**New features**
* Support configurable `pre_stop` command for containers https://github.com/cortexlabs/cortex/pull/2403 ([docs](https://docs.cortex.dev/workloads/realtime/configuration)) ([deliahu](https://github.com/deliahu))
**Misc**
* Support m6i instance types https://github.com/cortexlabs/cortex/pull/2398 ([deliahu](https://github.com/deliahu))
* Update to Kubernetes v1.21 https://github.com/cortexlabs/cortex/pull/2398 ([deliahu](https://github.com/deliahu))
**Bug fixes**
* Wait for in-flight requests to reach zero before terminating the proxy container https://github.com/cortexlabs/cortex/pull/2402 ([deliahu](https://github.com/deliahu))

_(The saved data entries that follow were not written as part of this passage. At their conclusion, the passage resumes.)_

import Summits.SmoothPoincare4.SmoothPoincare4.Theorems.CylinderEntropyCylinderRungTwoHamiltonMonotonicityDivergence
import Summits.SmoothPoincare4.SmoothPoincare4.Theorems.CylinderEntropyCylinderRungTwoTiltExcess
import HarnessLib

/-!
# Route `CylinderEntropy`, crux `CylinderRungTwo` (stmt-SmoothPoincare4-7631), line `killing-flux`:
# the vertical test identity `∫_M (Ψ''(z₅) (1 - ν₅²) - H Ψ'(z₅) ν₅) dμ_g = 0`
# (registered helper `helper_verticalTestIdentity`, a first-variation identity consumed by
# `stub_areaQuantization`)

For a closed immersed cross-section `f : M⁴ → N = S⁴ × ℝ = {z ∈ ℝ⁶ | ∑_{i<5} zᵢ² = 1}` with smooth
unit normal `ν` tangent to `N` and mean curvature `H` (tree `meanCurvature` of `(f, ν)` in `ℝ⁶`), and
for every test function `Ψ ∈ C²(ℝ)` of the HEIGHT `z₅` alone,

  `∫_M (Ψ''(z₅) (1 - ν₅²) - H Ψ'(z₅) ν₅) dμ_g = 0`,   `μ_g` the Riemannian measure of `g = f^*δ`.

This is Green's identity `∫_M Δ_g(φ ∘ f) dμ_g = 0` for the vertical test function `φ(z) = Ψ(z₅)`
(equivalently, the first variation of area along the vertical field `X = Ψ'(z₅) e₅`, whose
tangential divergence is `Ψ''(z₅) |e₅^T|² = Ψ''(z₅) (1 - ν₅²)` because the radial normal
`n = (z', 0)` of `N` has `n₅ = 0`). We apply the landed ambient form of Green's identity
(`integral_sliceLaplacian_eq_zero`, part 3 of Hamilton's monotonicity,
`…HamiltonMonotonicityDivergence.lean`) to `φ`, for which, with `L = e₅^*` the coordinate functional,
`Dφ_p = Ψ'(p₅) L` and `D²φ_p(a, b) = Ψ''(p₅) a₅ b₅` (chain rule through `L`; for `Ψ ∈ C²`,
`deriv (deriv Ψ)` is the genuine second derivative), so that `Δ_{ℝ⁶} φ = Ψ''(z₅)` (only `j = 5`
survives), `D²φ(n, n) = Dφ(n) = 0` (`n₅ = 0`), `D²φ(ν, ν) = Ψ''(z₅) ν₅²` and `Dφ(ν) = Ψ'(z₅) ν₅`:
the integrand of `integral_sliceLaplacian_eq_zero` collapses POINTWISE to
`Ψ''(z₅) (1 - ν₅²) - H Ψ'(z₅) ν₅`, and no integrability is needed.

* `hasFDerivAt_verticalTest`, `fderiv_verticalTest`, `fderiv_verticalTest_apply`,
  `hasFDerivAt_fderiv_verticalTest`, `iteratedFDeriv_two_verticalTest`,
  `sum_iteratedFDeriv_two_verticalTest_single`, `contDiff_verticalTest` — the calculus of
  `φ = Ψ ∘ L`;
* `verticalTest_identity` — the identity, with implicit binders;
* `helper_verticalTestIdentity` — the registered helper, verbatim.

The case `Ψ(t) = t² / 2` is the tilt-excess identity `∫_M (1 - ν₅²) dμ_g = ∫_M H z₅ ν₅ dμ_g` of
`…TiltExcess.lean`; general `Ψ` (e.g. cut-offs of the height) are what the area-quantization
argument tests against.

Everything here is PROVED (no `sorry`, no new definitions, no named facts).

References: R. S. Hamilton, Comm. Anal. Geom. 1 (1993) 127–137, §4 (first variation on slices of
`S⁴ × ℝ`); L. Simon, *Lectures on Geometric Measure Theory* (1983), §16 (first variation,
`∫ div_M X = -∫ ⟨H⃗, X⟩`).
-/

-- the prescribed namespace `Summit.SmoothPoincare4.SmoothPoincare4.…` repeats `SmoothPoincare4`
set_option linter.dupNamespace false

noncomputable section

open Bundle Set Function Filter MeasureTheory Module
open scoped Manifold ContDiff Topology RealInnerProductSpace BigOperators

namespace Summit.SmoothPoincare4.SmoothPoincare4.Cruxes.CylinderRungTwo.KillingFlux

open Literature.Geometry.Riemannian Literature.Geometry.Riemannian.EuclideanHypersurface
open Literature.Geometry.Lorentzian Literature.Geometry.Lorentzian.PseudoRiemannianMetric
open Literature.Geometry.Riemannian.SphericalCylinderEntropy (truncL truncL_apply)
open Literature.Geometry.Manifold.CylinderSlice (padL padL_apply_castSucc padL_apply_last)

/-! ## Calculus of the vertical test function `φ(z) = Ψ(z₅)` on `ℝ⁶` -/

section VerticalTest

variable {Ψ : ℝ → ℝ}

/-- The vertical test function `φ(z) = Ψ(z₅)` on `ℝ⁶` has derivative `Dφ_p = Ψ'(p₅) · e₅^*` for
`Ψ` differentiable (chain rule through the coordinate functional `e₅^* = EuclideanSpace.proj 5`).
[folklore] -/
theorem hasFDerivAt_verticalTest (hΨ : Differentiable ℝ Ψ) (p : EuclideanSpace ℝ (Fin 6)) :
    HasFDerivAt (fun z : EuclideanSpace ℝ (Fin 6) => Ψ (z 5))
      ((deriv Ψ (p 5)) • (EuclideanSpace.proj (5 : Fin 6) : EuclideanSpace ℝ (Fin 6) →L[ℝ] ℝ)) p := by
  have h : HasDerivAt Ψ (deriv Ψ (p 5))
      ((EuclideanSpace.proj (5 : Fin 6) : EuclideanSpace ℝ (Fin 6) →L[ℝ] ℝ) p) :=
    (hΨ _).hasDerivAt
  exact h.comp_hasFDerivAt p
    (EuclideanSpace.proj (5 : Fin 6) : EuclideanSpace ℝ (Fin 6) →L[ℝ] ℝ).hasFDerivAt

/-- `Dφ = (p ↦ Ψ'(p₅) · e₅^*)` for `Ψ` differentiable. [folklore] -/
theorem fderiv_verticalTest (hΨ : Differentiable ℝ Ψ) :
    fderiv ℝ (fun z : EuclideanSpace ℝ (Fin 6) => Ψ (z 5)) = fun p =>
      (deriv Ψ (p 5)) • (EuclideanSpace.proj (5 : Fin 6) : EuclideanSpace ℝ (Fin 6) →L[ℝ] ℝ) :=
  funext fun p => (hasFDerivAt_verticalTest hΨ p).fderiv

/-- `Dφ_p(a) = Ψ'(p₅) a₅` for `Ψ` differentiable. [folklore] -/
theorem fderiv_verticalTest_apply (hΨ : Differentiable ℝ Ψ) (p a : EuclideanSpace ℝ (Fin 6)) :
    fderiv ℝ (fun z : EuclideanSpace ℝ (Fin 6) => Ψ (z 5)) p a = deriv Ψ (p 5) * a 5 := by
  rw [(hasFDerivAt_verticalTest hΨ p).fderiv, smul_apply, smul_eq_mul]
  rfl

/-- `D(Dφ)_p = (Ψ''(p₅) · e₅^*) ⊗ e₅^*` for `Ψ ∈ C²`: `Dφ = (Ψ' ∘ e₅^*) · e₅^*` with `Ψ'`
differentiable (`ContDiff.differentiable_deriv_two`), and `deriv (deriv Ψ)` is then the genuine
second derivative. [folklore] -/
theorem hasFDerivAt_fderiv_verticalTest (hΨ : ContDiff ℝ 2 Ψ) (p : EuclideanSpace ℝ (Fin 6)) :
    HasFDerivAt (fderiv ℝ (fun z : EuclideanSpace ℝ (Fin 6) => Ψ (z 5)))
      (((deriv (deriv Ψ) (p 5)) •
          (EuclideanSpace.proj (5 : Fin 6) : EuclideanSpace ℝ (Fin 6) →L[ℝ] ℝ)).smulRight
        (EuclideanSpace.proj (5 : Fin 6) : EuclideanSpace ℝ (Fin 6) →L[ℝ] ℝ)) p := by
  rw [fderiv_verticalTest (hΨ.differentiable two_ne_zero)]
  exact (hasFDerivAt_verticalTest (Ψ := deriv Ψ) hΨ.differentiable_deriv_two p).smul_const
    (EuclideanSpace.proj (5 : Fin 6) : EuclideanSpace ℝ (Fin 6) →L[ℝ] ℝ)

/-- `D²φ_p(a, b) = Ψ''(p₅) a₅ b₅` for `Ψ ∈ C²`. [folklore] -/
theorem iteratedFDeriv_two_verticalTest (hΨ : ContDiff ℝ 2 Ψ) (p a b : EuclideanSpace ℝ (Fin 6)) :
    iteratedFDeriv ℝ 2 (fun z : EuclideanSpace ℝ (Fin 6) => Ψ (z 5)) p ![a, b] =
      deriv (deriv Ψ) (p 5) * a 5 * b 5 := by
  rw [iteratedFDeriv_two_apply, (hasFDerivAt_fderiv_verticalTest hΨ p).fderiv,
    Matrix.cons_val_zero, Matrix.cons_val_one, ContinuousLinearMap.smulRight_apply,
    smul_apply, smul_apply, smul_eq_mul, smul_eq_mul]
  rfl

/-- `φ(z) = Ψ(z₅)` is `C²` for `Ψ ∈ C²`. [folklore] -/
theorem contDiff_verticalTest (hΨ : ContDiff ℝ 2 Ψ) :
    ContDiff ℝ 2 (fun z : EuclideanSpace ℝ (Fin 6) => Ψ (z 5)) :=
  hΨ.comp (EuclideanSpace.proj (5 : Fin 6) : EuclideanSpace ℝ (Fin 6) →L[ℝ] ℝ).contDiff

/-- `Δ_{ℝ⁶} φ = ∑ⱼ D²φ(eⱼ, eⱼ) = Ψ''(z₅)` (only `j = 5` contributes). [folklore] -/
theorem sum_iteratedFDeriv_two_verticalTest_single (hΨ : ContDiff ℝ 2 Ψ)
    (p : EuclideanSpace ℝ (Fin 6)) :
    ∑ j : Fin 6, iteratedFDeriv ℝ 2 (fun z : EuclideanSpace ℝ (Fin 6) => Ψ (z 5)) p
      ![EuclideanSpace.single j (1 : ℝ), EuclideanSpace.single j (1 : ℝ)] =
      deriv (deriv Ψ) (p 5) := by
  simp only [iteratedFDeriv_two_verticalTest hΨ, PiLp.single_apply]
  simp

end VerticalTest

/-! ## The vertical test identity -/

section Identity

variable {M : Type*} [TopologicalSpace M] [ChartedSpace (EuclideanSpace ℝ (Fin 4)) M]
  [IsManifold (𝓡 4) ∞ M] [CompactSpace M] [T2Space M] [MeasurableSpace M] [BorelSpace M]

/-- **The vertical test identity** `∫_M (Ψ''(z₅) (1 - ν₅²) - H Ψ'(z₅) ν₅) dμ_g = 0` for a closed
immersed cross-section `f : M⁴ → N = S⁴ × ℝ ⊂ ℝ⁶` with smooth unit normal `ν` tangent to `N`, mean
curvature `H` of `(f, ν)`, `g = f^*δ`, and any `Ψ ∈ C²(ℝ)`: Green's identity
`∫_M Δ_g(φ ∘ f) dμ_g = 0` in ambient terms (`integral_sliceLaplacian_eq_zero`) for `φ(z) = Ψ(z₅)`,
whose integrand is `(Ψ'' - 0 - 0) - (Ψ'' ν₅² - |ν'|² · 0) - H Ψ' ν₅` pointwise
(`Dφ_p(a) = Ψ'(p₅) a₅`, `D²φ_p(a, b) = Ψ''(p₅) a₅ b₅`, `n₅ = 0`). Equivalently: the first variation
of area along the vertical field `Ψ'(z₅) e₅`. [cite: Hamilton1993, §4] -/
theorem verticalTest_identity {f νf : M → EuclideanSpace ℝ (Fin 6)}
    (hf : (euclideanMetric (EuclideanSpace ℝ (Fin 6))).IsSpacelikeImmersion (𝓡 4) f)
    (hν : ContMDiff (𝓡 4) 𝓘(ℝ, EuclideanSpace ℝ (Fin 6)) ∞ νf)
    (hun : (euclideanMetric (EuclideanSpace ℝ (Fin 6))).IsUnitNormal (𝓡 4) f νf 1)
    (hN : ∀ x, ∑ i : Fin 5, f x (Fin.castSucc i) ^ 2 = 1)
    (hνN : ∀ x, ∑ i : Fin 5, νf x (Fin.castSucc i) * f x (Fin.castSucc i) = 0)
    {Ψ : ℝ → ℝ} (hΨ : ContDiff ℝ 2 Ψ) :
    ∫ w, (deriv (deriv Ψ) (f w 5) * (1 - νf w 5 ^ 2)
        - (euclideanMetric (EuclideanSpace ℝ (Fin 6))).meanCurvature f contMDiff_pullbackBilin_holds
            hf νf w * (deriv Ψ (f w 5) * νf w 5))
      ∂riemannianMeasure ((euclideanMetric (EuclideanSpace ℝ (Fin 6))).inducedRiemannianMetric f
        contMDiff_pullbackBilin_holds hf) = 0 := by
  -- Green's identity for `φ = Ψ ∘ e₅^*`
  have h0 := integral_sliceLaplacian_eq_zero hf hν hun hN hνN (contDiff_verticalTest hΨ)
  have hd : Differentiable ℝ Ψ := hΨ.differentiable two_ne_zero
  -- the integrand, pointwise (`H`, `S` stand for the mean curvature and `|ν'|²`)
  have hpt : ∀ (w) (H S : ℝ),
      (((∑ j : Fin 6, iteratedFDeriv ℝ 2 (fun z : EuclideanSpace ℝ (Fin 6) => Ψ (z 5)) (f w)
              ![EuclideanSpace.single j (1 : ℝ), EuclideanSpace.single j (1 : ℝ)])
            - iteratedFDeriv ℝ 2 (fun z : EuclideanSpace ℝ (Fin 6) => Ψ (z 5)) (f w)
                ![padL (truncL (f w)), padL (truncL (f w))]
            - 4 * fderiv ℝ (fun z : EuclideanSpace ℝ (Fin 6) => Ψ (z 5)) (f w) (padL (truncL (f w))))
          - (iteratedFDeriv ℝ 2 (fun z : EuclideanSpace ℝ (Fin 6) => Ψ (z 5)) (f w) ![νf w, νf w]
            - S * fderiv ℝ (fun z : EuclideanSpace ℝ (Fin 6) => Ψ (z 5)) (f w) (padL (truncL (f w))))
          - H * fderiv ℝ (fun z : EuclideanSpace ℝ (Fin 6) => Ψ (z 5)) (f w) (νf w))
        = deriv (deriv Ψ) (f w 5) * (1 - νf w 5 ^ 2) - H * (deriv Ψ (f w 5) * νf w 5) := by
    intro w H S
    rw [sum_iteratedFDeriv_two_verticalTest_single hΨ, iteratedFDeriv_two_verticalTest hΨ,
      iteratedFDeriv_two_verticalTest hΨ, fderiv_verticalTest_apply hd,
      fderiv_verticalTest_apply hd, padL_apply_last]
    ring
  exact (integral_congr_ae (Eventually.of_forall fun w => (hpt w _ _).symm)).trans h0

end Identity

/-- **Registered helper `helper_verticalTestIdentity` of line `killing-flux` (a first-variation
identity on closed cross-sections, consumed by the area-quantization step).** For a closed immersed
cross-section `f : M⁴ → N = S⁴ × ℝ` with smooth unit normal `ν` tangent to `N`, mean curvature `H`
of `(f, ν)` and any `Ψ ∈ C²(ℝ)`: `∫_M (Ψ''(z₅) (1 - ν₅²) - H Ψ'(z₅) ν₅) dμ_g = 0`, `μ_g` the
Riemannian measure of `g = f^*δ` (`verticalTest_identity`). [cite: Hamilton1993, §4] -/
theorem helper_verticalTestIdentity :
    ∀ (M : Type) [TopologicalSpace M] [ChartedSpace (EuclideanSpace ℝ (Fin 4)) M] [IsManifold (𝓡 4) ∞ M] [CompactSpace M] [T2Space M] [MeasurableSpace M] [BorelSpace M] (f νf : M → EuclideanSpace ℝ (Fin 6)) (hf : (Literature.Geometry.Riemannian.euclideanMetric (EuclideanSpace ℝ (Fin 6))).IsSpacelikeImmersion (𝓡 4) f), ContMDiff (𝓡 4) (𝓡 6) ∞ νf → (Literature.Geometry.Riemannian.euclideanMetric (EuclideanSpace ℝ (Fin 6))).IsUnitNormal (𝓡 4) f νf 1 → (∀ x, ∑ i : Fin 5, f x (Fin.castSucc i) ^ 2 = 1) → (∀ x, ∑ i : Fin 5, νf x (Fin.castSucc i) * f x (Fin.castSucc i) = 0) → ∀ (Ψ : ℝ → ℝ), ContDiff ℝ 2 Ψ → ∫ w, (deriv (deriv Ψ) (f w 5) * (1 - νf w 5 ^ 2) - (Literature.Geometry.Riemannian.euclideanMetric (EuclideanSpace ℝ (Fin 6))).meanCurvature f Literature.Geometry.Lorentzian.PseudoRiemannianMetric.contMDiff_pullbackBilin_holds hf νf w * (deriv Ψ (f w 5) * νf w 5)) ∂Literature.Geometry.Lorentzian.riemannianMeasure ((Literature.Geometry.Riemannian.euclideanMetric (EuclideanSpace ℝ (Fin 6))).inducedRiemannianMetric f Literature.Geometry.Lorentzian.PseudoRiemannianMetric.contMDiff_pullbackBilin_holds hf) = 0 :=
  fun _ _ _ _ _ _ _ _ _ _ hf hν hun hN hνN _ hΨ =>
    verticalTest_identity hf hν hun hN hνN hΨ

end Summit.SmoothPoincare4.SmoothPoincare4.Cruxes.CylinderRungTwo.KillingFlux

end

* Fix `cortex get --env` command https://github.com/cortexlabs/cortex/pull/2404 ([deliahu](https://github.com/deliahu))
* Fix cluster price estimate during `cortex cluster up` for spot node groups with on-demand base capacity https://github.com/cortexlabs/cortex/pull/2406 ([RobertLucian](https://github.com/RobertLucian))
Nucleus Model Server
We have released v0.1.0 of the [Nucleus model server](https://github.com/cortexlabs/nucleus)!

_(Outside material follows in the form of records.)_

import Literature.AnabelianGeometry.AbsoluteAnabelian.MLFGaloisElasticProofs
import Literature.AnabelianGeometry.AbsoluteAnabelian.NFGaloisTFGNormalProofs
import Literature.AnabelianGeometry.AbsoluteAnabelian.NFSlimKummerProofs
import HarnessLib

/-!
# [AbsTopI] Thm 1.7 (ii), (iii): slimness and elasticity of arithmetic Galois groups — assembly

S. Mochizuki, *Topics in Absolute Anabelian Geometry I: Generalities* (2012) [AbsTopI] (lit key
`paper:url-11ac98ba15fc`), Thm 1.7 p. 14: "(ii) If `k` is an MLF of residue characteristic `p`,
then `G_k`, as well as any almost pro-`p`-maximal quotient `G_k ↠ Q` of `G_k`, is elastic and slim.
(iii) If `k` is an NF, then `G_k` is very elastic and slim."  (Def 1.1 (ii) p. 10: *elastic* = every
topologically finitely generated closed normal subgroup of an open subgroup is trivial or of finite
index; *very elastic* = elastic but not topologically finitely generated.)

THIS PROOF-ONLY FILE (no definitions, no named facts) assembles the kernel theorems of the abc-iut
cell into the printed statements, case `k̃ = k̄` (absolute Galois groups):

* `isElastic_absoluteGaloisGroup_numberField` — `G_F` is ELASTIC for a number field `F`; indeed
  every topologically finitely generated closed normal subgroup of an OPEN subgroup `H ⊆ G_F` is
  already trivial: `H = G_E` for a finite extension `E/F` (infinite Galois theory,
  `GaloisSubextensionProofs`), and [AbsAnab] Thm 1.1.2 for the number field `E`
  (`galoisNF_tfgNormalSubgroup_trivial_holds`, abc-iut-L4-d2's elementary square-class proof);
* `isVeryElastic_absoluteGaloisGroup_numberField` — with abc-iut-L4-t8's
  `not_isTopologicallyFinitelyGenerated_absoluteGaloisGroup`;
* `thm17iii` — **Thm 1.7 (iii)**: `G_F` is very elastic and slim (`galoisNF_slim_holds`);
* `thm17ii` — **Thm 1.7 (ii) for `G_k` itself**: `G_k` (`k/ℚ_p` finite) is elastic
  (`isElastic_absoluteGaloisGroup`, GAP row G-w5d206-1) and slim (`galoisMLF_slim_holds`).

HONEST SCOPE: NOT addressed here — (ii)'s clause on the almost pro-`p`-maximal QUOTIENTS
`G_k ↠ Q`, and (i) (`k` a finite field: `G_k ≅ Ẑ` is neither elastic nor slim).  The elasticity of
`G_k` (MLF) rests on the cell's elementary rank route, not the printed free-pro-`p` route.  Classical;
nothing here bears on [IUTchIII] Cor. 3.12.
-/

noncomputable section

open Field


namespace Literature.AnabelianGeometry.AbsoluteAnabelian

open Literature.AlgebraicGeometry.Frobenioids (IsSlimGroup)

/-- **`G_F` is elastic** for a number field `F` — in the strong form that every topologically
finitely generated closed normal subgroup `N` of an open subgroup `H ⊆ G_F` is TRIVIAL: `H = G_E`
for the finite extension `E = F̄^H`, and [AbsAnab] Thm 1.1.2 applies to the number field `E`.
[cite: MochizukiAbsTopI2012, Thm 1.7 (iii) p.14] -/
theorem eq_bot_of_tfg_normal_of_isOpen_absoluteGaloisGroup_numberField (F : Type) [Field F]
    [NumberField F] (H N : Subgroup (absoluteGaloisGroup F))
    (hHo : IsOpen (H : Set (absoluteGaloisGroup F))) (hNH : N ≤ H) (hNn : (N.subgroupOf H).Normal)
    (hNc : IsClosed (N : Set (absoluteGaloisGroup F))) (hNfg : IsTopologicallyFinitelyGenerated N) :
    N = ⊥ := by
  classical
  -- `H = G_E` for a finite subextension `E`, a number field
  obtain ⟨E, hEfin, -, hEH⟩ := exists_intermediateField_of_isOpen_absoluteGaloisGroup F H hHo
  haveI := hEfin
  haveI : NumberField E := NumberField.of_module_finite F E
  obtain ⟨e⟩ := nonempty_continuousMulEquiv_fixingSubgroup F E
  rw [hEH] at e
  -- push `N ∩ H = N` (as a subgroup of `H`) forward to `G_E`
  let N' : Subgroup (absoluteGaloisGroup E) := (N.subgroupOf H).map e.toMonoidHom
  have hmemN' : ∀ y, y ∈ N' ↔ ((e.symm y : H) : absoluteGaloisGroup F) ∈ N := by
    intro y
    constructor
    · rintro ⟨x, hx, rfl⟩
      have hx' : (x : absoluteGaloisGroup F) ∈ N := Subgroup.mem_subgroupOf.mp hx
      change ((e.symm (e x) : H) : absoluteGaloisGroup F) ∈ N
      rw [e.symm_apply_apply]
      exact hx'
    · intro hy
      exact ⟨e.symm y, Subgroup.mem_subgroupOf.mpr hy, e.apply_symm_apply y⟩
  have hN'n : N'.Normal := hNn.map e.toMonoidHom e.surjective
  have hN'c : IsClosed (N' : Set (absoluteGaloisGroup E)) := by
    have h1 : (N' : Set (absoluteGaloisGroup E)) = e '' ((N.subgroupOf H : Subgroup H) : Set H) :=
      Subgroup.coe_map _ _
    rw [h1]
    refine e.toHomeomorph.isClosedMap _ ?_
    change IsClosed (((↑) : H → absoluteGaloisGroup F) ⁻¹' (N : Set (absoluteGaloisGroup F)))
    exact hNc.preimage continuous_subtype_val
  -- `N ≅ N'` topologically, so `N'` is topologically finitely generated
  have hmemf : ∀ x : N, e ⟨x, hNH x.2⟩ ∈ N' := fun x =>
    ⟨⟨x, hNH x.2⟩, Subgroup.mem_subgroupOf.mpr x.2, rfl⟩
  let f : N →ₜ* N' :=
    { toFun := fun x => ⟨e ⟨x, hNH x.2⟩, hmemf x⟩
      map_one' := Subtype.ext (by
        change e ⟨((1 : N) : absoluteGaloisGroup F), _⟩ = 1
        rw [← map_one e]; rfl)
      map_mul' := fun a b => Subtype.ext (by
        change e ⟨((a * b : N) : absoluteGaloisGroup F), _⟩ = e _ * e _
        rw [← map_mul]; rfl)
      continuous_toFun :=
        (e.continuous.comp (continuous_subtype_val.subtype_mk _)).subtype_mk _ }
  have hf : Function.Surjective f := by
    rintro ⟨y, hy⟩
    refine ⟨⟨((e.symm y : H) : absoluteGaloisGroup F), (hmemN' y).mp hy⟩, Subtype.ext ?_⟩
    change e ⟨((e.symm y : H) : absoluteGaloisGroup F), _⟩ = y
    rw [Subtype.coe_eta, e.apply_symm_apply]
  have hN'fg : IsTopologicallyFinitelyGenerated N' :=
    IsTopologicallyFinitelyGenerated.of_surjective f hf hNfg
  -- [AbsAnab] Thm 1.1.2 for the number field `E`
  have hbot : N' = ⊥ :=
    galoisNF_tfgNormalSubgroup_trivial_holds E N' hN'n hN'c hN'fg.exists_finset
  -- pull back
  rw [eq_bot_iff]
  intro x hx
  have hx' : e ⟨x, hNH hx⟩ ∈ N' := hmemf ⟨x, hx⟩
  rw [hbot, Subgroup.mem_bot, map_eq_one_iff e e.injective] at hx'
  exact Subgroup.mem_bot.mpr (congrArg Subtype.val hx')

/-- **[AbsTopI] Thm 1.7 (iii), elasticity**: the absolute Galois group of a number field is elastic.
[cite: MochizukiAbsTopI2012, Thm 1.7 (iii) p.14] -/
theorem isElastic_absoluteGaloisGroup_numberField (F : Type) [Field F] [NumberField F] :
    IsElastic (absoluteGaloisGroup F) :=
  ⟨fun H N hHo hNH hNn hNc hNfg => Or.inl
    (eq_bot_of_tfg_normal_of_isOpen_absoluteGaloisGroup_numberField F H N hHo hNH hNn hNc hNfg)⟩

/-- **[AbsTopI] Thm 1.7 (iii), "very elastic"**: `G_F` (number field `F`) is elastic and not
topologically finitely generated. [cite: MochizukiAbsTopI2012, Thm 1.7 (iii) p.14] -/
theorem isVeryElastic_absoluteGaloisGroup_numberField (F : Type) [Field F] [NumberField F] :
    IsVeryElastic (absoluteGaloisGroup F) :=
  ⟨isElastic_absoluteGaloisGroup_numberField F, not_isTopologicallyFinitelyGenerated_absoluteGaloisGroup F⟩

/-- **[AbsTopI] Thm 1.7 (iii)** (case `k̃ = k̄`): "If `k` is an NF, then `G_k` is very elastic and
slim." — very elastic by `isVeryElastic_absoluteGaloisGroup_numberField`, slim by [AbsAnab]
Thm 1.1.1 (ii) (`galoisNF_slim_holds`). [cite: MochizukiAbsTopI2012, Thm 1.7 (iii) p.14] -/
theorem thm17iii (F : Type) [Field F] [NumberField F] :
    IsVeryElastic (absoluteGaloisGroup F) ∧ IsSlimGroup (absoluteGaloisGroup F) :=
  ⟨isVeryElastic_absoluteGaloisGroup_numberField F, galoisNF_slim_holds F⟩

/-- **[AbsTopI] Thm 1.7 (ii)** (case `k̃ = k̄`, the group `G_k` itself): "If `k` is an MLF [...],
then `G_k` [...] is elastic and slim" — elastic by `isElastic_absoluteGaloisGroup` (the cell's rank
route, GAP row G-w5d206-1), slim by [AbsAnab] Thm 1.1.1 (ii) (`galoisMLF_slim_holds`).  The clause
on almost pro-`p`-maximal quotients is NOT addressed. [cite: MochizukiAbsTopI2012, Thm 1.7 (ii) p.14] -/
theorem thm17ii (p : ℕ) [Fact p.Prime] (K : Type) [Field K] [Algebra ℚ_[p] K]
    [FiniteDimensional ℚ_[p] K] :
    IsElastic (absoluteGaloisGroup K) ∧ IsSlimGroup (absoluteGaloisGroup K) :=
  ⟨isElastic_absoluteGaloisGroup p K, galoisMLF_slim_holds p K⟩

end Literature.AnabelianGeometry.AbsoluteAnabelian

end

Nucleus is a model server for TensorFlow and generic Python models. It is compatible with Cortex clusters, Kubernetes clusters, and any other container-based deployment platforms. Nucleus can also be run locally via Docker compose.
Some of Nucleus's features include:
* Generic Python models (PyTorch, ONNX, Sklearn, MLFlow, Numpy, Pandas, etc)
* TensorFlow models
* CPU and GPU support
* Serve models directly from S3 paths
* Configurable multiprocessing and multithreadding
* Multi-model endpoints
* Dynamic server-side request batching
* Automatic model reloading when new model versions are uploaded to S3
* Model caching based on LRU policy (on disk and memory)
* HTTP and gRPC support